For the 1978-79 season, the Spurs and Rockets finished first and second respectively in their division. The Spurs made it to the Eastern Conference Finals where they lost 107-105 to the Washington Bullets in Game 7.
Nothing would look weirder in NBA history than a Texas team repping the East in the Finals. But that nearly happened before already back in 1977. The Rockets lost in six extremely tough games versus the 76ers that season.
In 1979-80, the two Texas clubs finally met in the East playoffs after they sported identical 41-41 records.
George Gervin cooly scored 33 PPG in the best-of-three mini-series, but Moses Malone was not f-cking around. The center averaged 27 PPG and 18 RPG as he trampled all over the Spurs. Calvin Murphy also helped out with a nice 25 PPG.
In the Eastern Conference Semi-Finals, though, Houston was now steamrolled by the Boston Celtics in a four-game sweep.
The Rockets’ margins of defeat in the series: 17 points, 18 points, 19 points, 20 points. What an ass-kickin’ by Boston.
The Rockets would meet these exact two opponents again in the 1980-81 playoffs, but something miraculous happened: Houston and San Antonio would finally be in the West!
ENTER THE MAVERICKS
The NBA expanded to Dallas for the 1980-81 season and this finally set off the major realignment as the “Midwest” Division (once upon a time actually in the Midwest) was now the way-station for Texas, Kansas City, and the Rocky Mountains.
Meanwhile, the “Central” Division was more Midwestern than ever, but the NBA couldn’t denote this Eastern Conference division with a name that evoked the Western Conference.
Hence for the next quarter-century you had a Midwest Division that slowly made less and less sense to the point that in 1996, it included the Vancouver Grizzlies.
But back to 1981…
The Rockets finished a literally-just-below-average 40-42. The Spurs meanwhile hopped up to 52 wins. Didn’t matter. Moses and Murphy kicked their ass again in the playoffs.

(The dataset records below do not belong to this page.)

/-- `1/(π(1-v)) ≤ (1+2v)/π` for `0 ≤ v ≤ 1/2`. [folklore] -/
theorem one_div_pi_mul_one_sub_le {v : ℝ} (hv0 : 0 ≤ v) (hv : v ≤ 1 / 2) :
    1 / (Real.pi * (1 - v)) ≤ (1 + 2 * v) / Real.pi := by
  have hπ := Real.pi_pos
  have h1v : 0 < 1 - v := by linarith
  rw [div_le_div_iff₀ (mul_pos hπ h1v) hπ]
  have key : 0 ≤ Real.pi * v * (1 - 2 * v) := mul_nonneg (mul_nonneg hπ.le hv0) (by linarith)
  have h : (1 + 2 * v) * (Real.pi * (1 - v)) = Real.pi + Real.pi * v * (1 - 2 * v) := by ring
  rw [h]
  linarith

/-- The position of `m = ⌊δJ/(1+ε)⌋` relative to `δ`: `m/J ≤ δ` and `δ - m/J ≤ ε + 1/J`.
[cite: Teravainen2024, §5.4 (proof of Proposition 5.4, Case 2)] -/
theorem floor_mass_bounds {J : ℝ} (hJ : 0 < J) {ε δ : ℝ} (hε0 : 0 ≤ ε)
    (hδ1 : δ ≤ 1) {m : ℝ} (hm0 : 0 ≤ m) (hm1 : m ≤ δ / ((1 + ε) / J))
    (hm2 : δ / ((1 + ε) / J) < m + 1) :
    m / J ≤ δ ∧ δ - m / J ≤ ε + 1 / J := by
  have hε1 : 0 < 1 + ε := by linarith
  have hs : δ / ((1 + ε) / J) = δ * J / (1 + ε) := by field_simp
  rw [hs] at hm1 hm2
  rw [le_div_iff₀ hε1] at hm1
  rw [div_lt_iff₀ hε1] at hm2
  constructor
  · rw [div_le_iff₀ hJ]
    nlinarith
  · have h : δ - m / J = (δ * J - m) / J := by field_simp
    rw [h, div_le_iff₀ hJ]
    have h2 : (ε + 1 / J) * J = ε * J + 1 := by field_simp
    rw [h2]
    -- `δ J - m < δ J - (δ J/(1+ε) - 1) = δ J ε/(1+ε) + 1 ≤ ε J + 1`
    have h3a : δ * (J * ε) ≤ 1 * (J * ε) := mul_le_mul_of_nonneg_right hδ1 (mul_nonneg hJ.le hε0)
    have h3b : 0 ≤ J * ε * ε := by positivity
    have h3 : δ * J * ε ≤ ε * J * (1 + ε) := by
      have e1 : δ * J * ε = δ * (J * ε) := by ring
      have e2 : ε * J * (1 + ε) = 1 * (J * ε) + J * ε * ε := by ring
      rw [e1, e2]
      linarith
    have h4 : (δ * J - m) * (1 + ε) < (ε * J + 1) * (1 + ε) := by nlinarith
    exact (lt_of_mul_lt_mul_right h4 hε1.le).le

/-- The Lipschitz step: if `0 ≤ δ - t ≤ η` then `sin(πt) ≤ sin(πδ) + πη`. [folklore] -/
theorem sin_pi_mul_le_of_sub_le {t δ η : ℝ} (h0 : 0 ≤ δ - t) (h1 : δ - t ≤ η) :
    Real.sin (Real.pi * t) ≤ Real.sin (Real.pi * δ) + Real.pi * η := by
  have hπ := Real.pi_pos
  have h := Real.abs_sin_sub_sin_le (Real.pi * t) (Real.pi * δ)
  have h2 : |Real.pi * t - Real.pi * δ| = Real.pi * (δ - t) := by
    rw [abs_sub_comm, abs_of_nonneg] <;> nlinarith
  rw [h2] at h
  have h3 := (abs_sub_le_iff.mp h).1
  nlinarith [mul_le_mul_of_nonneg_left h1 hπ.le]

This time however it took seven games. Malone was unusually shoddy from the field in the seventh game (6-19, 21 points), but Murphy was on fire going for 42 points on 19-28 FGs. The outburst from Calvin helped push Houston to a 105-100 Game 7 victory.

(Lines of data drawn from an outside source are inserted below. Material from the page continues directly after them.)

import Summits.Ventures.PercRepro.Night2FatZOneC

/-!
# night-2: exactly one basis point on the spine (D) — `N = 7` and `N ≥ 8` with a unique off-spine point of a plane

`basis_pair_fair_fat_of_two_planes_one_seven` (`1.149` off the basis lines, `1.016` on one) and
`basis_pair_fair_fat_of_two_planes_one_eight_le` (the free-point theorem or the line-point numerics with `s ≤ 1`).
Paper `proofs/NIGHT-2-g34.md` §6 (b).
-/

namespace PercRepro.Shadow

open PercRepro.ThmH PercRepro.PerFlat

variable {α : Type*} [DecidableEq α] {M : Matroid α} [M.Finite] {G : Finset α}

/-- **One basis point on the spine, `N = 7`, a unique point `y₂` of `W ∖ {x}` in `π₂` off the spine**: the targets
through `x, y₂` — all unloaded from level `2` when `y₂` is on no basis line (`1.149`), all but `C(s, j − 2)`, `s ≤ 1`,
when it is (`1.016`) — with the levels `5, 6, 7` (spine of at most four points). -/
theorem basis_pair_fair_fat_of_two_planes_one_seven (hG : G ∈ flatsQ M (5 + 1)) (hd : (gr M \ G).card = 2)
    (hk : kColoops M G = 1) (hs : ∀ e ∈ gr M, ∀ f ∈ gr M, e ≠ f → rkN M {e, f} = 2)
    (hl : ∀ e ∈ gr M, M.Indep {e}) (hfat : (fatClosures M 5 G 2).card ≤ 1)
    {B₀ : Finset α} (hB₀ : B₀ ∈ thinMembers M 5 G) {w₀ x : α} (hD : G \ clF M B₀ = {w₀, x}) (hne : w₀ ≠ x) {R₁ : Finset α}
    (hR₁V : R₁ ⊆ (G \ coloops M G) \ {w₀, x}) (hR₁2 : rkN M R₁ = 2) (hR₁3 : 3 ≤ R₁.card) {c₂ c₃ : α}
    (hc₂V : c₂ ∈ (G \ coloops M G) \ {w₀, x}) (hc₃V : c₃ ∈ (G \ coloops M G) \ {w₀, x})
    (hc₂ : c₂ ∉ clF M R₁) (hc₃ : c₃ ∉ clF M (insert c₂ R₁))
    (hcover : ∀ e ∈ (G \ coloops M G) \ {w₀, x}, e ∈ clF M (insert c₂ R₁) ∨ e ∈ clF M (insert c₃ R₁))
    (hnd₂ : 3 ≤ rkN M (((G \ coloops M G) \ {w₀, x}).filter
      (fun e => e ∈ clF M (insert c₂ R₁) ∧ e ∉ clF M R₁)))
    (hnd₃ : 3 ≤ rkN M (((G \ coloops M G) \ {w₀, x}).filter
      (fun e => e ∈ clF M (insert c₃ R₁) ∧ e ∉ clF M R₁)))
    (hL4 : (((G \ coloops M G) \ {w₀, x}).filter (fun e => e ∈ clF M R₁)).card ≤ 4)
    {B : Finset α} (hB : B ∈ thinMembers M 5 G) (hnP : ¬ bigP M G B) {z : α} (hz : z ∈ G \ clF M B)
    (hl0 : loss M 5 G B z ≠ 0) (hw₀ : w₀ ∈ insert z B) (hx : x ∉ insert z B) (hN : (G \ insert z B).card = 7)
    {a : α} (hP₀a : ∀ e ∈ insert z B \ coloops M G, e ∈ clF M R₁ → e = a)
    {y₂ : α} (hy₂ : y₂ ∈ (G \ insert z B).erase x) (hy₂2 : y₂ ∈ clF M (insert c₂ R₁)) (hy₂L : y₂ ∉ clF M R₁)
    (hA1 : ∀ u ∈ (G \ insert z B).erase x, u ∈ clF M (insert c₂ R₁) → u ∉ clF M R₁ → u = y₂) :
    loss M 5 G B z ≤ rhoL M 5 G B z * lossIncomeH M 5 G (bigP M G) (dshGT2 M 5 G) B z := by
  have hd' : (gr M \ G).card ≤ 5 := by omega
  have hxG : x ∈ G \ insert z B := by
    refine Finset.mem_sdiff.2 ⟨?_, hx⟩
    have : x ∈ G \ clF M B₀ := by
      rw [hD]
      exact Finset.mem_insert_of_mem (Finset.mem_singleton_self _)
    exact (Finset.mem_sdiff.1 this).1
  have hyG : y₂ ∈ G \ insert z B := Finset.mem_of_mem_erase hy₂
  have hxy : x ≠ y₂ := fun h' => (Finset.mem_erase.1 hy₂).1 h'.symm
  have hD1y := d1_through_off_spine_of_one_basis_point hG hd hk hs hl hfat hB₀ hD hR₁V hR₁2 hR₁3 hc₂V hc₃V hc₂
    hc₃ hcover hnd₂ hnd₃ hB hnP hz hx hP₀a hy₂ hy₂L
  have htop : ∀ T ∈ tgtSets M 5 G B z, x ∈ T → 5 ≤ (T \ insert z B).card →
      dload M 5 G (bigP M G) (dshGT2 M 5 G) T = 0 := by
    intro T hT _ h5
    have hTG : T ⊆ G := subset_G_of_mem_shadowAt (mem_tgtSets.1 hT).1
    have hGT := card_sdiff_add_card_sdiff_of_mem_tgtSets hT
    have hsub : ((T \ coloops M G) \ {w₀, x}).filter (fun e => e ∈ clF M R₁) ⊆
        ((G \ coloops M G) \ {w₀, x}).filter (fun e => e ∈ clF M R₁) :=
      Finset.filter_subset_filter _
        (Finset.sdiff_subset_sdiff (Finset.sdiff_subset_sdiff hTG (Finset.Subset.refl _)) (Finset.Subset.refl _))
    have := Finset.card_le_card hsub
    exact dload_eq_zero_of_top_of_spine_le hG hd hk hs hl hfat hB₀ hD hR₁V hR₁2 hR₁3 hc₂V hc₃V hc₂ hc₃ hcover
      hnd₂ hnd₃ hB hnP hz hT (by omega) (by omega)
  have hg0 : ∀ T ∈ (tgtSets M 5 G B z).filter
      (fun T => x ∈ T ∧ dload M 5 G (bigP M G) (dshGT2 M 5 G) T = 0),
      0 ≤ capS M 5 G T / ((221 / 360 : ℚ) * ((2 * ((T \ coloops M G).card - 2).choose 4 : ℕ) : ℚ)) :=
    fun T _ => div_nonneg (capS_nonneg' hG hd' T) (by positivity)
  have hl1 := fat_count_level_ge' hG hd hk hB hnP hz hxG (j := 1) (by norm_num)
    (fun T hT _ h1 => dload_eq_zero_of_card_sdiff_le_six hG hd hk hs hl
      (by rw [card_sdiff_coloops_eq_level_add_five hG hd hk hB hnP hz hT, h1]))
  have hl5 := fat_count_level_ge' hG hd hk hB hnP hz hxG (j := 5) (by norm_num)
    (fun T hT hxT h5 => htop T hT hxT (by omega))
  have hl6 := fat_count_level_ge' hG hd hk hB hnP hz hxG (j := 6) (by norm_num)
    (fun T hT hxT h6 => htop T hT hxT (by omega))
  have hl7 := fat_count_level_ge' hG hd hk hB hnP hz hxG (j := 7) (by norm_num)
    (fun T hT hxT h7 => htop T hT hxT (by omega))
  apply basis_pair_fair_of_fat_count_sum hG hd hk hs hl hfat hB₀ hD hne hB hnP hz hl0 hw₀ hx
  by_cases hfree : ∀ p ∈ (insert z B \ coloops M G).erase w₀, ∀ q ∈ (insert z B \ coloops M G).erase w₀, p ≠ q →
      rkN M {p, q, y₂} = 3
  · -- `y₂` on no basis line: the levels `2`–`7` through `x, y₂`
    have hload : ∀ T ∈ tgtSets M 5 G B z, x ∈ T → y₂ ∈ T → dload M 5 G (bigP M G) (dshGT2 M 5 G) T = 0 :=
      fun _ hT hxT hyT => dload_eq_zero_through_free_off_spine hG hd hk hs hl hfat hB₀ hD hR₁V hR₁2 hR₁3 hc₂V hc₃V
        hc₂ hc₃ hcover hnd₂ hnd₃ hB hnP hz hx hP₀a hy₂ hy₂L hfree hT hxT hyT
    have hsum := sum_levels_le_sum hg0 (fun T => (T \ insert z B).card) {1, 2, 3, 4, 5, 6, 7}
    rw [Finset.sum_insert (by decide), Finset.sum_insert (by decide), Finset.sum_insert (by decide),
      Finset.sum_insert (by decide), Finset.sum_insert (by decide), Finset.sum_insert (by decide),
      Finset.sum_singleton] at hsum
    have hl2 := fat_count_level_ge_pair hG hd hk hB hnP hz hxG hyG hxy (j := 2) (by norm_num)
      (fun T hT hxT hyT _ => hload T hT hxT hyT)
    have hl3 := fat_count_level_ge_pair hG hd hk hB hnP hz hxG hyG hxy (j := 3) (by norm_num)
      (fun T hT hxT hyT _ => hload T hT hxT hyT)
    have hl4 := fat_count_level_ge_pair hG hd hk hB hnP hz hxG hyG hxy (j := 4) (by norm_num)
      (fun T hT hxT hyT _ => hload T hT hxT hyT)
    rw [hN] at hl1 hl2 hl3 hl4 hl5 hl6 hl7
    have hnum : (1 : ℚ) ≤ (((7 - 1).choose (1 - 1) : ℕ) : ℚ) * fatTerm 1 (if 7 - 1 ≤ 3 then 1 else 11 / 18) +
        ((((7 - 2).choose (2 - 2) : ℕ) : ℚ) * fatTerm 2 (if 7 - 2 ≤ 3 then 1 else 11 / 18) +
        (((7 - 2).choose (3 - 2) : ℕ) : ℚ) * fatTerm 3 (if 7 - 3 ≤ 3 then 1 else 11 / 18) +
        (((7 - 2).choose (4 - 2) : ℕ) : ℚ) * fatTerm 4 (if 7 - 4 ≤ 3 then 1 else 11 / 18) +
        (((7 - 1).choose (5 - 1) : ℕ) : ℚ) * fatTerm 5 (if 7 - 5 ≤ 3 then 1 else 11 / 18) +
        (((7 - 1).choose (6 - 1) : ℕ) : ℚ) * fatTerm 6 (if 7 - 6 ≤ 3 then 1 else 11 / 18) +
        (((7 - 1).choose (7 - 1) : ℕ) : ℚ) * fatTerm 7 (if 7 - 7 ≤ 3 then 1 else 11 / 18)) := by
      unfold fatTerm
      norm_num [Nat.choose]
    linarith
  · -- `y₂` on the basis line `ℓ_pq`, which carries at most one other point of `W ∖ {x}`
    obtain ⟨p, hp, q, hq, hpq, hline⟩ : ∃ p ∈ (insert z B \ coloops M G).erase w₀,
        ∃ q ∈ (insert z B \ coloops M G).erase w₀, p ≠ q ∧ rkN M {p, q, y₂} ≤ 2 := by
      by_contra hcon
      apply hfree
      intro p hp q hq hpq
      have h3 : rkN M {p, q, y₂} ≤ 3 := le_trans (rkN_le_card _) Finset.card_le_three
      by_contra hne3
      exact hcon ⟨p, hp, q, hq, hpq, by omega⟩
    have hs1 := card_line_through_off_spine_le_one hG hd hs hR₁V hR₁2 hc₂V hc₃V hc₂ hc₃ hcover hB hz hw₀ hxG hy₂
      hy₂2 hy₂L hA1 hp hq hpq hline
    have hsum := sum_levels_le_sum hg0 (fun T => (T \ insert z B).card) {1, 3, 4, 5, 6, 7}
    rw [Finset.sum_insert (by decide), Finset.sum_insert (by decide), Finset.sum_insert (by decide),
      Finset.sum_insert (by decide), Finset.sum_insert (by decide), Finset.sum_singleton] at hsum
    have hl3 := fat_count_level_ge_line_point_of_D1y' hG hd hk hs hl hD hB hnP hz hD1y hxG hy₂ hp hq hpq hline
      (j := 3) (by norm_num)
    have hl4 := fat_count_level_ge_line_point_of_D1y' hG hd hk hs hl hD hB hnP hz hD1y hxG hy₂ hp hq hpq hline
      (j := 4) (by norm_num)
    rw [hN] at hl1 hl3 hl4 hl5 hl6 hl7
    have hnum := fat_count_numeric_line_point_seven
      ((((G \ insert z B).erase x).filter (fun y => rkN M (insert y {p, q}) ≤ 2)).erase y₂).card (by omega)
    linarith

/-- **One basis point on the spine, `N ≥ 8`, a unique point `y₂` of `W ∖ {x}` in `π₂` off the spine**: the free-point
theorem when `y₂` is on no basis line, the line-point count (`s ≤ 1`) when it is. -/
theorem basis_pair_fair_fat_of_two_planes_one_eight_le (hG : G ∈ flatsQ M (5 + 1)) (hd : (gr M \ G).card = 2)
    (hk : kColoops M G = 1) (hs : ∀ e ∈ gr M, ∀ f ∈ gr M, e ≠ f → rkN M {e, f} = 2)
    (hl : ∀ e ∈ gr M, M.Indep {e}) (hfat : (fatClosures M 5 G 2).card ≤ 1)
    {B₀ : Finset α} (hB₀ : B₀ ∈ thinMembers M 5 G) {w₀ x : α} (hD : G \ clF M B₀ = {w₀, x}) (hne : w₀ ≠ x) {R₁ : Finset α}
    (hR₁V : R₁ ⊆ (G \ coloops M G) \ {w₀, x}) (hR₁2 : rkN M R₁ = 2) (hR₁3 : 3 ≤ R₁.card) {c₂ c₃ : α}
    (hc₂V : c₂ ∈ (G \ coloops M G) \ {w₀, x}) (hc₃V : c₃ ∈ (G \ coloops M G) \ {w₀, x})
    (hc₂ : c₂ ∉ clF M R₁) (hc₃ : c₃ ∉ clF M (insert c₂ R₁))
    (hcover : ∀ e ∈ (G \ coloops M G) \ {w₀, x}, e ∈ clF M (insert c₂ R₁) ∨ e ∈ clF M (insert c₃ R₁))
    (hnd₂ : 3 ≤ rkN M (((G \ coloops M G) \ {w₀, x}).filter
      (fun e => e ∈ clF M (insert c₂ R₁) ∧ e ∉ clF M R₁)))
    (hnd₃ : 3 ≤ rkN M (((G \ coloops M G) \ {w₀, x}).filter
      (fun e => e ∈ clF M (insert c₃ R₁) ∧ e ∉ clF M R₁)))
    {B : Finset α} (hB : B ∈ thinMembers M 5 G) (hnP : ¬ bigP M G B) {z : α} (hz : z ∈ G \ clF M B)
    (hl0 : loss M 5 G B z ≠ 0) (hw₀ : w₀ ∈ insert z B) (hx : x ∉ insert z B) (hN : 8 ≤ (G \ insert z B).card)
    {a : α} (hP₀a : ∀ e ∈ insert z B \ coloops M G, e ∈ clF M R₁ → e = a)
    {y₂ : α} (hy₂ : y₂ ∈ (G \ insert z B).erase x) (hy₂2 : y₂ ∈ clF M (insert c₂ R₁)) (hy₂L : y₂ ∉ clF M R₁)
    (hA1 : ∀ u ∈ (G \ insert z B).erase x, u ∈ clF M (insert c₂ R₁) → u ∉ clF M R₁ → u = y₂) :
    loss M 5 G B z ≤ rhoL M 5 G B z * lossIncomeH M 5 G (bigP M G) (dshGT2 M 5 G) B z := by
  have hd' : (gr M \ G).card ≤ 5 := by omega
  have hxG : x ∈ G \ insert z B := by
    refine Finset.mem_sdiff.2 ⟨?_, hx⟩
    have : x ∈ G \ clF M B₀ := by
      rw [hD]
      exact Finset.mem_insert_of_mem (Finset.mem_singleton_self _)
    exact (Finset.mem_sdiff.1 this).1
  have hyG : y₂ ∈ G \ insert z B := Finset.mem_of_mem_erase hy₂
  have hxy : x ≠ y₂ := fun h' => (Finset.mem_erase.1 hy₂).1 h'.symm
  by_cases hfree : ∀ p ∈ (insert z B \ coloops M G).erase w₀, ∀ q ∈ (insert z B \ coloops M G).erase w₀, p ≠ q →
      rkN M {p, q, y₂} = 3
  · exact basis_pair_fair_fat_of_free_point hG hd hk hs hl hfat hB₀ hD hne hB hnP hz hl0 hw₀ hx hyG hxy hN
      (fun _ hT hxT hyT => dload_eq_zero_through_free_off_spine hG hd hk hs hl hfat hB₀ hD hR₁V hR₁2 hR₁3 hc₂V
        hc₃V hc₂ hc₃ hcover hnd₂ hnd₃ hB hnP hz hx hP₀a hy₂ hy₂L hfree hT hxT hyT)
  · obtain ⟨p, hp, q, hq, hpq, hline⟩ : ∃ p ∈ (insert z B \ coloops M G).erase w₀,
        ∃ q ∈ (insert z B \ coloops M G).erase w₀, p ≠ q ∧ rkN M {p, q, y₂} ≤ 2 := by
      by_contra hcon
      apply hfree
      intro p hp q hq hpq
      have h3 : rkN M {p, q, y₂} ≤ 3 := le_trans (rkN_le_card _) Finset.card_le_three
      by_contra hne3
      exact hcon ⟨p, hp, q, hq, hpq, by omega⟩
    have hs1 := card_line_through_off_spine_le_one hG hd hs hR₁V hR₁2 hc₂V hc₃V hc₂ hc₃ hcover hB hz hw₀ hxG hy₂
      hy₂2 hy₂L hA1 hp hq hpq hline
    have hD1y := d1_through_off_spine_of_one_basis_point hG hd hk hs hl hfat hB₀ hD hR₁V hR₁2 hR₁3 hc₂V hc₃V hc₂
      hc₃ hcover hnd₂ hnd₃ hB hnP hz hx hP₀a hy₂ hy₂L
    apply basis_pair_fair_of_fat_count_sum hG hd hk hs hl hfat hB₀ hD hne hB hnP hz hl0 hw₀ hx
    have hg0 : ∀ T ∈ (tgtSets M 5 G B z).filter
        (fun T => x ∈ T ∧ dload M 5 G (bigP M G) (dshGT2 M 5 G) T = 0),
        0 ≤ capS M 5 G T / ((221 / 360 : ℚ) * ((2 * ((T \ coloops M G).card - 2).choose 4 : ℕ) : ℚ)) :=
      fun T _ => div_nonneg (capS_nonneg' hG hd' T) (by positivity)
    have hsum := sum_levels_le_sum hg0 (fun T => (T \ insert z B).card) {1, 3, 4, 5, 6, 7}
    rw [Finset.sum_insert (by decide), Finset.sum_insert (by decide), Finset.sum_insert (by decide),
      Finset.sum_insert (by decide), Finset.sum_insert (by decide), Finset.sum_singleton] at hsum
    have hl1 := fat_count_level_ge' hG hd hk hB hnP hz hxG (j := 1) (by norm_num)
      (fun T hT _ h1 => dload_eq_zero_of_card_sdiff_le_six hG hd hk hs hl
        (by rw [card_sdiff_coloops_eq_level_add_five hG hd hk hB hnP hz hT, h1]))
    have hl3 := fat_count_level_ge_line_point_of_D1y hG hd hk hs hl hD hB hnP hz hD1y hxG hy₂ hp hq hpq hline
      (j := 3) (by norm_num)
    have hl4 := fat_count_level_ge_line_point_of_D1y hG hd hk hs hl hD hB hnP hz hD1y hxG hy₂ hp hq hpq hline
      (j := 4) (by norm_num)
    have hl5 := fat_count_level_ge_line_point_of_D1y hG hd hk hs hl hD hB hnP hz hD1y hxG hy₂ hp hq hpq hline
      (j := 5) (by norm_num)
    have hl6 := fat_count_level_ge_line_point_of_D1y hG hd hk hs hl hD hB hnP hz hD1y hxG hy₂ hp hq hpq hline
      (j := 6) (by norm_num)
    have hl7 := fat_count_level_ge_line_point_of_D1y hG hd hk hs hl hD hB hnP hz hD1y hxG hy₂ hp hq hpq hline
      (j := 7) (by norm_num)
    have hnum := fat_count_numeric_line_point ((G \ insert z B).card - 2)
      ((((G \ insert z B).erase x).filter (fun y => rkN M (insert y {p, q}) ≤ 2)).erase y₂).card (by omega) (by omega)
    have hc1 : (if (G \ insert z B).card - 1 ≤ 3 then (1 : ℚ) else 11 / 18) = 11 / 18 := by
      rw [if_neg (by omega)]
    rw [hc1] at hl1
    simp only [Nat.sub_self, Nat.choose_zero_right, Nat.cast_one, one_mul] at hl1
    linarith

end PercRepro.Shadow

After dispatching the KC Kings in the Western Conference Finals, Houston met the Boston Celtics. The Celtics won this series, but instead of pummeling Houston by about 18 points every game, the Celtics only had two blowout victories. And the Rockets even won two games!
But overall, Boston basically punked Houston. It was a six-game series that was not as close as the six-game series tag would indicate.
Anyways, Houston begrudingly must thank Dallas for showing up that season because the Rockets’ 40-42 record got them into the Western Conference playoffs by one game over the 39-win Warriors.
Meanwhile in the East, 40 wins would have left Houston out of the postseason since the Indiana Pacers claimed the final spot there with 44 wins.
But ya know what? After nearly a decade stupidly playing in the East, Houston deserved that lucky break.